Tilebox supports user-defined progress indicators during the execution of a job. This can be useful to provide visibility into the execution and the expected duration of a job, especially for longer running jobs.
Tilebox Workflows progress indicators

Tracking Progress

Progress indicators in Tilebox use a done / total model. Tasks can increase a total value to specify the total work to be done, and the same or any other task can increase a done counter to track the amount of work that has already been completed. Progress tracking is always done at a task level. Each task can report its progress updates, as increases in done and total independently, and the job’s total progress is the sum of all tasks’ progress.
Progress tracking is currently only available in the Tilebox Python SDK. Go support is coming soon.
from tilebox.workflows import Task, ExecutionContext

class MyTask(Task):
    def execute(self, context: ExecutionContext) -> None:
        # report that 10 units of work need to be done
        context.progress().add(10)

        for _ in range(10):
            context.submit_subtask(MySubTask())

class MySubTask(Task):
    def execute(self, context: ExecutionContext) -> None:
        # report that one unit of work has been completed
        context.progress().done(1)

Multiple Progress Indicators

A job can have multiple independent progress indicators. This is useful when a job consists of multiple steps, that each benefits from having its own progress indicator. To create a new progress indicator, call context.progress(name) with a unique name for the indicator.
from io import BytesIO

import httpx  # pip install httpx
from PIL import Image  # pip install pillow
from tilebox.workflows import Task, ExecutionContext

class DownloadImages(Task):
    image_urls: list[str]

    def execute(self, context: ExecutionContext) -> None:
        # download and process images from a list of URLs
        n = len(self.image_urls)

        context.progress("download").add(n)
        context.progress("process").add(n)

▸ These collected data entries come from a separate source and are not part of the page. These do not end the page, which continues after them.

import Mathlib.Algebra.BigOperators.Fin
import Mathlib.Algebra.BigOperators.Ring.Finset
import Mathlib.Data.Fintype.BigOperators
import Mathlib.Data.Real.Basic
import Mathlib.Logic.Equiv.Fin.Basic
import Mathlib.Tactic
import HarnessLib

/-!
# DAG node N07 [B11], the (P)_D located-research thread (road R0′ junction `hker`; INERT under road (a)):
# CENTRE-DEFECT TELESCOPING — the exact one-step splitting of the centre-minus-mean defect of a cube over its sub-cubes
# (the backbone of the SCALE-WISE decomposition `K = K₀ − Σ_i S_i^Ω` of ROAD-L4-V3 §3b)

Cell `pub-ymgap` (HUMAN RULINGS D-0062 ∕ D-0149 ∕ D-0154), width seat `pub-ymgap-dag-n07-w7` g7, CLAIM-3 (cell bus 2026-08-28).
`--kind proof --supports stmt-QuantumFields-27364 --as helper` (K1⁹ per dag-lead KEY MAP v2; count-neutral).  THEOREMS ONLY (no `def`).

WHY (ROAD-L4-V3 §3b, dag-n07-w7 g7).  For a nested-cube tiling the centre form differs from the matched form by `Σ_B β_B D_B(Δ⁻²f)`,
`D_B(w) = Σ_{y∈B} w(y) − |B|·w(c_B)`.  Splitting a tile of side `m·n` into its `m^d` sub-cubes of side `n` (sub-centres `c_q`) gives EXACTLY
`D_B(w) = Σ_q D_{b_q}(w) + n^d·Σ_q (w(c_q) − w(c_B))` — the inner defects plus the defect of `w` SAMPLED on the sub-centre lattice; iterating over the
levels `i < j` of a Bałaban tile (side `L^j`) yields `K − K₀ = −Σ_i S_i^Ω` with `S_i^Ω` the scale-`i` step functional (§3b: numerically each step's
diagonal part is signed, (SW-1), and dominates its cross part up to a few % of `K₀`, (SW-2)).  This file types the splitting on the index cube
`Fin d → Fin (m·n)` with sites `y_κ = t_κ + n·q_κ` (`finProdFinEquiv (q_κ, t_κ)`), for ARBITRARY reference points (the geometric choice «`c` = centre,
`c_q` = sub-centre» is the consumer's instantiation; nothing here depends on it):
* §1 `sum_cube_split` — `Σ_{y : Fin d → Fin (m·n)} F y = Σ_{q : Fin d → Fin m} Σ_{t : Fin d → Fin n} F (t + n·q)` (the block∕inner re-indexing, via
  `Equiv.arrowProdEquivProdArrow` + `finProdFinEquiv`); `card` bookkeeping.
* §2 ★★ `centreDefect_split` — `Σ_y (w y − w c) = Σ_q Σ_t (w(t + n·q) − w(c_q)) + Σ_q n^d·(w(c_q) − w c)` for every `w`, `c`, `c_q`;
  ★ `centreDefect_split_weighted` — the same paired with block-constant coefficients `β`: `Σ_q β_q·(…)` form used by `S_i^Ω`;
  `centreDefect_split_twice` — two partition steps (side `m₁·(m₂·n)`), the shape of the full telescoping.

HONEST FRAMING (binding).  Count-neutral helper; [folklore] finite-sum re-indexing; asserts NOTHING of [B11]∕[B6]∕[B5]∕[3]; (SW-1)∕(SW-2) are located
CONJECTURES (d = 1 numerics), not typed; `(P)_D` for Bałaban's `d = 4` nested geometries OPEN; under road (a) nothing here is consumed; `hker` ∕ stub 1 ∕ K0⁷ ∕ K1⁹
NOT closed; N07 NOT discharged; counts unmoved; no summit statement is proved by this seat — R4 closes the conditional finite-𝕋⁴ rung `BalabanLadder.UV` only;
nothing continuum ∕ ℝ⁴ ∕ OS ∕ mass gap ∕ Clay.  Context only: T. Bałaban, CMP **109** (1987) 249–301 [Balaban1987RG1] (0.4) (averaging at block centres, odd `L`).
-/

set_option autoImplicit false

noncomputable section

open Finset

namespace Summit.QuantumFields.YangMills.Theorems.N07CentreDefectTelescoping

variable {d : ℕ}

/-! ## §1  Block ∕ inner re-indexing of the index cube `Fin d → Fin (m·n)` -/

/-- ★ **Block∕inner re-indexing**: `Σ_{y : Fin d → Fin (m·n)} F y = Σ_{q : Fin d → Fin m} Σ_{t : Fin d → Fin n} F (κ ↦ finProdFinEquiv (q κ, t κ))`
(site `y_κ = t_κ + n·q_κ`: `q` = sub-cube index, `t` = position inside the sub-cube). [folklore] -/
theorem sum_cube_split (m n : ℕ) (F : (Fin d → Fin (m * n)) → ℝ) :
    ∑ y : Fin d → Fin (m * n), F y
      = ∑ q : Fin d → Fin m, ∑ t : Fin d → Fin n, F (fun κ => finProdFinEquiv (q κ, t κ)) := by
  let e : ((Fin d → Fin m) × (Fin d → Fin n)) ≃ (Fin d → Fin (m * n)) :=
    (Equiv.arrowProdEquivProdArrow (Fin d) (fun _ => Fin m) (fun _ => Fin n)).symm.trans
      (Equiv.piCongrRight fun _ => finProdFinEquiv)
  rw [← Fintype.sum_equiv e (fun p => F (e p)) F (fun _ => rfl), Fintype.sum_prod_type]
  rfl

/-- The site map is explicit: `(finProdFinEquiv (q κ, t κ) : ℕ) = t κ + n·q κ`. [folklore] -/
theorem site_val (m n : ℕ) (q : Fin d → Fin m) (t : Fin d → Fin n) (κ : Fin d) :
    ((finProdFinEquiv (q κ, t κ) : Fin (m * n)) : ℕ) = (t κ : ℕ) + n * (q κ : ℕ) := by
  simp [finProdFinEquiv]

/-- `Σ_{y : Fin d → Fin k} 1 = k^d` (real). [folklore] -/
theorem sum_cube_const (k : ℕ) (a : ℝ) : ∑ _y : Fin d → Fin k, a = (k : ℝ) ^ d * a := by
  simp [Finset.sum_const, Finset.card_univ, Fintype.card_fin]

/-! ## §2  The one-step splitting of the centre-minus-mean defect -/

/-- ★★ **ONE-STEP SPLITTING OF THE CENTRE DEFECT** (every `w`, every reference point `c`, every family of sub-cube reference points `cq`):
`Σ_y (w y − w c) = Σ_q Σ_t (w(site q t) − w(cq q)) + Σ_q n^d·(w(cq q) − w c)` — the defect of the big cube about `c` is the sum of the sub-cubes'
defects about their own points plus `n^d` times the defect of `w` SAMPLED on the sub-cube points about `c`. [folklore] -/
theorem centreDefect_split (m n : ℕ) (w : (Fin d → Fin (m * n)) → ℝ) (c : Fin d → Fin (m * n))
    (cq : (Fin d → Fin m) → (Fin d → Fin (m * n))) :
    ∑ y : Fin d → Fin (m * n), (w y - w c)
      = (∑ q : Fin d → Fin m, ∑ t : Fin d → Fin n, (w (fun κ => finProdFinEquiv (q κ, t κ)) - w (cq q)))
        + ∑ q : Fin d → Fin m, (n : ℝ) ^ d * (w (cq q) - w c) := by
  rw [sum_cube_split m n (fun y => w y - w c), ← Finset.sum_add_distrib]
  refine Finset.sum_congr rfl fun q _ => ?_
  have h1 : ∑ t : Fin d → Fin n, (w (fun κ => finProdFinEquiv (q κ, t κ)) - w c)
      = ∑ t : Fin d → Fin n, (w (fun κ => finProdFinEquiv (q κ, t κ)) - w (cq q))
        + ∑ _t : Fin d → Fin n, (w (cq q) - w c) := by
    rw [← Finset.sum_add_distrib]
    exact Finset.sum_congr rfl fun t _ => by ring
  rw [h1, sum_cube_const]

/-- ★ **Weighted edition** (the shape of the step functional `S_i^Ω`): for block coefficients `β q`,
`Σ_q β_q·Σ_t (w(site q t) − w c) = Σ_q β_q·Σ_t (w(site q t) − w(cq q)) + Σ_q β_q·n^d·(w(cq q) − w c)`. [folklore] -/
theorem centreDefect_split_weighted (m n : ℕ) (w : (Fin d → Fin (m * n)) → ℝ) (c : Fin d → Fin (m * n))
    (cq : (Fin d → Fin m) → (Fin d → Fin (m * n))) (β : (Fin d → Fin m) → ℝ) :
    ∑ q : Fin d → Fin m, β q * ∑ t : Fin d → Fin n, (w (fun κ => finProdFinEquiv (q κ, t κ)) - w c)
      = (∑ q : Fin d → Fin m, β q * ∑ t : Fin d → Fin n, (w (fun κ => finProdFinEquiv (q κ, t κ)) - w (cq q)))
        + ∑ q : Fin d → Fin m, β q * ((n : ℝ) ^ d * (w (cq q) - w c)) := by
  rw [← Finset.sum_add_distrib]
  refine Finset.sum_congr rfl fun q _ => ?_
  rw [← mul_add]
  congr 1
  have h1 : ∑ t : Fin d → Fin n, (w (fun κ => finProdFinEquiv (q κ, t κ)) - w c)
      = ∑ t : Fin d → Fin n, (w (fun κ => finProdFinEquiv (q κ, t κ)) - w (cq q))
        + ∑ _t : Fin d → Fin n, (w (cq q) - w c) := by
    rw [← Finset.sum_add_distrib]
    exact Finset.sum_congr rfl fun t _ => by ring
  rw [h1, sum_cube_const]

/-- The sampled defect of the middle level as a stand-alone quantity: `Σ_q n^d (w(cq q) − w c) = n^d·Σ_q (w(cq q) − w c)`. [folklore] -/
theorem sum_sampled_defect (m n : ℕ) (w : (Fin d → Fin (m * n)) → ℝ) (c : Fin d → Fin (m * n))
    (cq : (Fin d → Fin m) → (Fin d → Fin (m * n))) :
    ∑ q : Fin d → Fin m, (n : ℝ) ^ d * (w (cq q) - w c) = (n : ℝ) ^ d * ∑ q : Fin d → Fin m, (w (cq q) - w c) := by
  rw [Finset.mul_sum]

/-- **Two partition steps** (side `m₁·(m₂·n)`): the defect about `c` splits into the `m₁^d·m₂^d` innermost defects, `n^d` times the middle sampled
defects, and `(m₂·n)^d` times the outer sampled defect — the shape of the full telescoping over the levels of a Bałaban tile. [folklore] -/
theorem centreDefect_split_twice (m₁ m₂ n : ℕ) (w : (Fin d → Fin (m₁ * (m₂ * n))) → ℝ) (c : Fin d → Fin (m₁ * (m₂ * n)))
    (c₁ : (Fin d → Fin m₁) → (Fin d → Fin (m₁ * (m₂ * n))))
    (c₂ : (Fin d → Fin m₁) → (Fin d → Fin m₂) → (Fin d → Fin (m₁ * (m₂ * n)))) :
    ∑ y : Fin d → Fin (m₁ * (m₂ * n)), (w y - w c)
      = (∑ q₁ : Fin d → Fin m₁, ∑ q₂ : Fin d → Fin m₂, ∑ t : Fin d → Fin n,
            (w (fun κ => finProdFinEquiv (q₁ κ, finProdFinEquiv (q₂ κ, t κ))) - w (c₂ q₁ q₂)))
        + (∑ q₁ : Fin d → Fin m₁, ∑ q₂ : Fin d → Fin m₂, (n : ℝ) ^ d * (w (c₂ q₁ q₂) - w (c₁ q₁)))
        + ∑ q₁ : Fin d → Fin m₁, ((m₂ * n : ℕ) : ℝ) ^ d * (w (c₁ q₁) - w c) := by
  rw [centreDefect_split m₁ (m₂ * n) w c c₁]
  have hinner : ∀ q₁ : Fin d → Fin m₁,
      ∑ t : Fin d → Fin (m₂ * n), (w (fun κ => finProdFinEquiv (q₁ κ, t κ)) - w (c₁ q₁))
        = (∑ q₂ : Fin d → Fin m₂, ∑ t : Fin d → Fin n,
              (w (fun κ => finProdFinEquiv (q₁ κ, finProdFinEquiv (q₂ κ, t κ))) - w (c₂ q₁ q₂)))
          + ∑ q₂ : Fin d → Fin m₂, (n : ℝ) ^ d * (w (c₂ q₁ q₂) - w (c₁ q₁)) := by
    intro q₁
    rw [sum_cube_split m₂ n (fun s => w (fun κ => finProdFinEquiv (q₁ κ, s κ)) - w (c₁ q₁)), ← Finset.sum_add_distrib]
    refine Finset.sum_congr rfl fun q₂ _ => ?_
    have h1 : ∑ t : Fin d → Fin n, (w (fun κ => finProdFinEquiv (q₁ κ, finProdFinEquiv (q₂ κ, t κ))) - w (c₁ q₁))
        = ∑ t : Fin d → Fin n, (w (fun κ => finProdFinEquiv (q₁ κ, finProdFinEquiv (q₂ κ, t κ))) - w (c₂ q₁ q₂))
          + ∑ _t : Fin d → Fin n, (w (c₂ q₁ q₂) - w (c₁ q₁)) := by
      rw [← Finset.sum_add_distrib]
      exact Finset.sum_congr rfl fun t _ => by ring
    rw [h1, sum_cube_const]
  simp only [hinner, Finset.sum_add_distrib]

end Summit.QuantumFields.YangMills.Theorems.N07CentreDefectTelescoping

end
/-! ### §3 The exact two-sector inequality and the brackets on the canonical chemical potential -/

/-- **The exact two-sector energy–entropy balance inequality.** In the notation of
`sum_canonicalWeight_mul_re_expect_twoSector_eeb_nonneg`, with `x = Σ_a w_a Re⟨ψ_a, BᴴBψ_a⟩ > 0`,
`y' = Σ_b w'_b Re⟨ψ'_b, BBᴴψ'_b⟩ > 0`, `h = Σ_a w_a Re⟨ψ_a, Bᴴ(AB − BA)ψ_a⟩` and `r = Z_{p'}/Z_p`:
`x · log(x / (r · y')) ≤ β · h` — the Araki–Sewell function between two sectors (optimise the linear
rows at `s = 1 + log(x/(r y'))`). [cite: BratteliRobinsonII1997, Thm. 5.3.15]
[cite: FawziFawziScalet2024, Thm. 3.1] -/
theorem mul_log_le_of_twoSector_eeb {A : Matrix ι ι ℂ} (hA : A.IsHermitian)
    (hinv : ∀ i j, ¬ p i → p j → A i j = 0) (hinv' : ∀ i j, ¬ p' i → p' j → A i j = 0)
    {B : Matrix ι ι ℂ} (hB : ∀ i j, ¬ p' i → p j → B i j = 0)
    (hB' : ∀ i j, ¬ p i → p' j → Bᴴ i j = 0) (β : ℝ)
    (hx : 0 < ∑ a, canonicalWeight β (sectorEigenvalue p A hA) a *
      (star (sectorEigenvector p A hA a) ⬝ᵥ ((Bᴴ * B) *ᵥ sectorEigenvector p A hA a)).re)
    (hy : 0 < ∑ b, canonicalWeight β (sectorEigenvalue p' A hA) b *
      (star (sectorEigenvector p' A hA b) ⬝ᵥ ((B * Bᴴ) *ᵥ sectorEigenvector p' A hA b)).re) :
    (∑ a, canonicalWeight β (sectorEigenvalue p A hA) a *
        (star (sectorEigenvector p A hA a) ⬝ᵥ ((Bᴴ * B) *ᵥ sectorEigenvector p A hA a)).re) *
      Real.log ((∑ a, canonicalWeight β (sectorEigenvalue p A hA) a *
          (star (sectorEigenvector p A hA a) ⬝ᵥ ((Bᴴ * B) *ᵥ sectorEigenvector p A hA a)).re) /
        (((∑ b, Real.exp (-(β * sectorEigenvalue p' A hA b))) /
            ∑ a, Real.exp (-(β * sectorEigenvalue p A hA a))) *
          ∑ b, canonicalWeight β (sectorEigenvalue p' A hA) b *
            (star (sectorEigenvector p' A hA b) ⬝ᵥ ((B * Bᴴ) *ᵥ sectorEigenvector p' A hA b)).re)) ≤
      β * ∑ a, canonicalWeight β (sectorEigenvalue p A hA) a *
        (star (sectorEigenvector p A hA a) ⬝ᵥ ((Bᴴ * (A * B - B * A)) *ᵥ sectorEigenvector p A hA a)).re := by
  -- abbreviations
  set x := ∑ a, canonicalWeight β (sectorEigenvalue p A hA) a *
      (star (sectorEigenvector p A hA a) ⬝ᵥ ((Bᴴ * B) *ᵥ sectorEigenvector p A hA a)).re with hxdef
  set y := ∑ b, canonicalWeight β (sectorEigenvalue p' A hA) b *
      (star (sectorEigenvector p' A hA b) ⬝ᵥ ((B * Bᴴ) *ᵥ sectorEigenvector p' A hA b)).re with hydef
  set hh := ∑ a, canonicalWeight β (sectorEigenvalue p A hA) a *
      (star (sectorEigenvector p A hA a) ⬝ᵥ ((Bᴴ * (A * B - B * A)) *ᵥ sectorEigenvector p A hA a)).re
    with hhdef
  set r := (∑ b, Real.exp (-(β * sectorEigenvalue p' A hA b))) /
      ∑ a, Real.exp (-(β * sectorEigenvalue p A hA a)) with hrdef
  -- `r > 0`: `p'` is nonempty since `y > 0`, `p` is nonempty since `x > 0`
  have hne' : Nonempty (Subtype p') := by
    by_contra hc
    rw [not_nonempty_iff] at hc
    rw [hydef, Finset.sum_of_isEmpty] at hy
    exact lt_irrefl _ hy
  have hne : Nonempty (Subtype p) := by
    by_contra hc
    rw [not_nonempty_iff] at hc
    rw [hxdef, Finset.sum_of_isEmpty] at hx
    exact lt_irrefl _ hx
  have hr : 0 < r := div_pos (Finset.sum_pos (fun _ _ => Real.exp_pos _) Finset.univ_nonempty)
    (Finset.sum_pos (fun _ _ => Real.exp_pos _) Finset.univ_nonempty)
  -- the linear row at the optimal slope
  set s := 1 + Real.log (x / (r * y)) with hsdef
  have hq : Real.exp (s - 1) ≤ x / (r * y) := by
    rw [hsdef, add_sub_cancel_left, Real.exp_log (div_pos hx (mul_pos hr hy))]
  have hrow := sum_canonicalWeight_mul_re_expect_twoSector_eeb_nonneg p p' hA hinv hinv' hB hB' β hq
  have hlin : ∀ a : Subtype p,
      (star (sectorEigenvector p A hA a) ⬝ᵥ
        ((((β : ℝ) : ℂ) • (Bᴴ * (A * B - B * A)) - ((s : ℝ) : ℂ) • (Bᴴ * B)) *ᵥ
          sectorEigenvector p A hA a)).re =
      β * (star (sectorEigenvector p A hA a) ⬝ᵥ ((Bᴴ * (A * B - B * A)) *ᵥ sectorEigenvector p A hA a)).re -
        s * (star (sectorEigenvector p A hA a) ⬝ᵥ ((Bᴴ * B) *ᵥ sectorEigenvector p A hA a)).re := by
    intro a
    rw [sub_mulVec, smul_mulVec, smul_mulVec, dotProduct_sub, dotProduct_smul,
      dotProduct_smul, Complex.sub_re, smul_eq_mul, smul_eq_mul, Complex.re_ofReal_mul,
      Complex.re_ofReal_mul]
  simp_rw [hlin] at hrow
  have hsum : ∑ a, canonicalWeight β (sectorEigenvalue p A hA) a *
      (β * (star (sectorEigenvector p A hA a) ⬝ᵥ ((Bᴴ * (A * B - B * A)) *ᵥ sectorEigenvector p A hA a)).re -
        s * (star (sectorEigenvector p A hA a) ⬝ᵥ ((Bᴴ * B) *ᵥ sectorEigenvector p A hA a)).re) =
      β * hh - s * x := by
    rw [hhdef, hxdef, Finset.mul_sum, Finset.mul_sum, ← Finset.sum_sub_distrib]
    exact Finset.sum_congr rfl fun a _ => by ring
  rw [hsum, ← hrdef, ← hydef] at hrow
  -- `q r y = x`, so `0 ≤ β h − (1 + log(x/(r y))) x + x`
  have hqry : x / (r * y) * r * y = x := by
    field_simp
  have : s * x = x + x * Real.log (x / (r * y)) := by rw [hsdef]; ring
  nlinarith [hrow, hqry, this]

        for i, url in enumerate(self.image_urls):
            image_name = f"image_{i:04d}.png"
            grayscale_name = f"image_gray_{i:04d}.png"
            download = context.submit_subtask(DownloadImage(url, image_name))
            process = context.submit_subtask(
                ToGrayscale(image_name, grayscale_name),
                depends_on=[download],
            )

class DownloadImage(Task):
    url: str
    image_name: str

    def execute(self, context: ExecutionContext) -> None:
        response = httpx.get(self.url, follow_redirects=True)
        context.job_cache[self.image_name] = response.read()
        
        # report that one image has been downloaded
        context.progress("download").done(1)


class ToGrayscale(Task):
    input_image: str
    output_name: str

    def execute(self, context: ExecutionContext) -> None:
        image = Image.open(BytesIO(context.job_cache[self.input_image]))
        image = image.convert("L")  # convert the image to grayscale

        buffer = BytesIO()
        image.save(buffer, format="png")
        
        context.job_cache[self.output_name] = buffer.getvalue()
        
        context.progress("process").done(1)

Querying Progress

At any time during a job’s execution, you can query the current progress of a job using the find method on the job client. The returned job object contains a progress field that contains the current progress of the job.
from tilebox.workflows import Client

job_client = Client().jobs()
job = job_client.submit("download-images", DownloadImages(
    [
        "https://picsum.photos/id/123/500/500",
        "https://picsum.photos/id/155/500/500",
    ],
))

job = job_client.find(job.id)  # refresh the job object
print(job)
Output
Job(
    id=UUID('019952b8-a5dc-f4c0-e428-724ccc587d83'),
    name='download-images',
    ...,
    progress=[
        ProgressIndicator(label='download', total=2, done=1),
        ProgressIndicator(label='process', total=2, done=0),
    ]
)

Progress idempotency

Since tasks may fail and can subsequently be retried, it’s possible that a task is executed more than once. This means that a task may report progress more than once. To avoid double-counting such progress updates, Tilebox only considers the progress reported by the last execution of a task.